I'm surprised that the RSS graphs still look similar to the ones for the unpatched 0.1 repro, but that may be due to jemalloc; I'm inclined to treat valgrind as a source of truth.

@carllerche any thoughts? Shall I go ahead and open a PR against v0.1.x to backport the 0.2 semaphore impl?

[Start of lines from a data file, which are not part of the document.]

import Summits.HodgeConjecture.HodgeConjecture.Theorems.F0P2oYCoinvariantsChartCM            -- ★ p835408 (E1-CM): the chart `(Γ, Ψ, s′, φ₀)` of the CM closer
import Literature.RepresentationTheory.HeisenbergGroup.SchrodingerBoxFibreFactorisation     -- (BE) generic: `exists_fibre_boxSB_eq_smul`
import Literature.NumberTheory.GelbartRogawski1991.LocalUnitaryBlockRestriction             -- ★ `BlockSum.localGram_finSum`
import HarnessLib

/-!
# Crux `H413`, programme P2, N3 road (a)-block, brick (BE) — THE (E1-CM) CHART FACTORISES IN THE BLOCK FRAME

Cell hodgecm-mathlib (D-0151), FLOOR 0, crux item H413 = stmt-HodgeConjecture-24833, programme P2; N3 road v3
(`F0/P2/B-p18/g29/N3-ROAD.v3.B-p18g29.md`), (a)-block, brick (BE) (lead B-p18 (g29), fuse 2026-08-31T23:27:34Z).  THEOREMS ONLY (no `def`,
no instance, no notation, no named fact, no `sorry`); never imports a `Cruxes/…/Lines` module; kernel lane `--supports stmt-HodgeConjecture-24833
--as helper`.  HC_CM is proved only modulo the printed citations until rung 0 closes; nothing printed is asserted here.

WHAT.  ★ p835408 `F0P2oYCoinvariantsChartCM.exists_chart_of_nonsplit` charts `r_N(ω_v ∘ ch)` at a non-split place: a symplectic chart `Γ` of
`𝕎_v = F³ × F³` onto the dot model `F^{Fin 2 ⊔ Fin 1} × F^{Fin 2 ⊔ Fin 1}` ((i): built from `h(x₀, ·)`, `h(y₀, ·)` — the `Fin 2`-slot — and `h(b, ·)` — the
`Fin 1`-slot), an intertwiner `Ψ` of Schrödinger models along the conjugation coboundary of `Γ` ((ii)), and the fibre map `φ₀` ((v)) with
`Coinvariants.ker = Ψ⁻¹(ker φ₀)` ((vi)).  AT A BLOCK FRAME — the pair enumerated by `e₁ = Equiv.prodUnique (Fin 3) (Fin 1)`, the real Gram matrix a block
sum `T₁ ⊕ᶠ T₂` (`hTsum`, line `⊕` plane), and a form congruence `T₀` whose isotropic frame vectors `x₀ = T₀.col 0`, `y₀ = u⁻¹ T₀.col 2` have NO line
component (`T₀ 0 0 = 0 = T₀ 0 2`; ★ p837182 `F0P2oBlockAdaptedCongruence.exists_blockAdaptedCongr` gives `T₀ = (0,x) ∣ (1,0,0) ∣ (0,xs)`) — the chart
sends the line summand `W_{T₁}` of `𝕎_v` into the `Fin 1`-slot ((C1) `hsupp`, since `h(x₀, v) = 0 = h(y₀, v)` for a line-slot vector `v`: the Gram
matrix is diagonal by (0)).  Hence the generic ★ `exists_fibre_boxSB_eq_smul` applies:

`exists_fibre_boxSB_eq_smul_blockFrame` — there are a symplectic line chart `Γ₁` of `W_{T₁} = F × F`, an intertwiner `Ψ₁ : 𝒮(F) ≃ 𝒮(F)` of
`ρ_{T₁,v} = localSchrodinger L⁺ 1 T₁ v` with the dot model along the coboundary of `Γ₁`, and for every plane test function `f_p ∈ 𝒮(F²)` a scalar `c`
with `φ₀ (Ψ (f_l ⊠ f_p)) = c • Ψ₁ f_l` for all `f_l ∈ 𝒮(F)` (`⊠ = boxSB F finSumFinEquiv`, the box of ★ `DoubledBlock.toRep_localSplittingCMWith_inlLoc_boxSB`).

USE ((C5), (N′) at the block frame).  `π̄ := φ₀ ∘ Ψ` is the Jacquet quotient `r_N(ω_v ∘ ch) ≅ 𝒮(F)` ((v)(vi)); by the local see-saw ★ p836839 the torus
`d(1, β, 1)` acts on a box by `ω₁(s₁ β) f_l ⊠ f_p`, so on `r_N ≅_{Ψ₁⁻¹ ∘ π̄} 𝒮(F)` by the rank-one Weil operator `ω₁(s₁ β)` — boxes span (★ `linearMap_ext_boxSB`).
[Kudla1986, Thm. 2.8; MoeglinVignerasWaldspurger1987, Chap. 2 I.3, II.1 (A), Chap. 3 §IV.2; GelbartRogawski1991, §3.2 (3.2.3) p. 457.]

## References
* [MoeglinVignerasWaldspurger1987] C. Mœglin, M.-F. Vignéras, J.-L. Waldspurger, LNM 1291 (1987): Chap. 2 I.3, II.1 (A); Chap. 3 §IV.2.
* [Kudla1986] S. Kudla, *On the local theta-correspondence*, Invent. Math. 83 (1986): Thm. 2.8.
* [Kudla1984] S. Kudla, *Seesaw dual reductive pairs*, Progr. Math. 46 (1984): §1.
* [GelbartRogawski1991] S. Gelbart, J. Rogawski, Invent. Math. 105 (1991): §3.2 (3.2.3) p. 457.
-/

set_option autoImplicit false
set_option linter.dupNamespace false -- the mandated namespace repeats the single-problem summit's segment

noncomputable section

open scoped MatrixGroups Kronecker
open _root_.Matrix NumberField IsDedekindDomain
open Literature.NumberTheory.Automorphic Literature.NumberTheory.Automorphic.UnitaryGroup
open Literature.NumberTheory.Automorphic.UnitaryGroup.QuadraticCoordinates Literature.NumberTheory.Automorphic.UnitaryGroup.IsQuadraticCoordinates
open Literature.NumberTheory.Automorphic.Liu2021 Literature.NumberTheory.Automorphic.Liu2021.Def411WeilCarriers
open Literature.NumberTheory.GelbartRogawski1991 Literature.NumberTheory.GelbartRogawski1991.UnitaryDualPair
open Literature.NumberTheory.GelbartRogawski1991.UnitaryDualPair.LocalSplitting
open Literature.RepresentationTheory Literature.RepresentationTheory.HeisenbergGroup

namespace Summit.HodgeConjecture.HodgeConjecture.Cruxes.H413.F0P2oBlockFrameChartFactorisation

/-! ## §1 A hermitian form value vanishes on a vector supported where the other vector and the Gram column vanish -/

/-- `h(x, y) = Σ_k σ(x_k) (H y)_k = 0` when `y` is supported on one coordinate `k₀`, the column `H · k₀` vanishes off `k₀`, and `x_{k₀} = 0`.
[cite: MoeglinVignerasWaldspurger1987, Chap. 3 §IV.2] -/
theorem hermForm_eq_zero_of_support {S : Type*} [CommRing S] {n : Type*} [Fintype n] [DecidableEq n] (σ : S →+* S)
    (H : Matrix n n S) (x y : n → S) (k₀ : n) (hy : ∀ k, k ≠ k₀ → y k = 0) (hH : ∀ k, k ≠ k₀ → H k k₀ = 0) (hx : x k₀ = 0) :
    hermForm σ H x y = 0 := by
  have hmv : H *ᵥ y = fun k => H k k₀ * y k₀ := funext fun k =>
    Finset.sum_eq_single k₀ (fun l _ hl => by rw [hy l hl, mul_zero]) (fun h => absurd (Finset.mem_univ k₀) h)
  rw [hermForm_apply, hmv, dotProduct]
  refine Finset.sum_eq_zero fun k _ => ?_
  by_cases hk : k = k₀
  · rw [hk, Function.comp_apply, hx, map_zero, zero_mul]
  · rw [hH k hk, zero_mul, mul_zero]

/-! ## §2 The factorisation at a block frame -/

section BlockFrame

variable (L : Type) [Field L] [NumberField L] [IsCMField L]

hawkw commented 4 years ago

An update on this: we believe that an issue still exists in the tokio 0.2 version of Semaphore where the memory used by the semaphore grows when a clone is polled and then dropped without having acquired a permit. However, all allocated memory is released when the Semaphore itself is dropped, so valgrind doesn't report a leak. In the 0.1 semaphore, it's likely that allocations were actually lost (and not freed when dropping the semaphore), resulting in a leak detected by valgrind.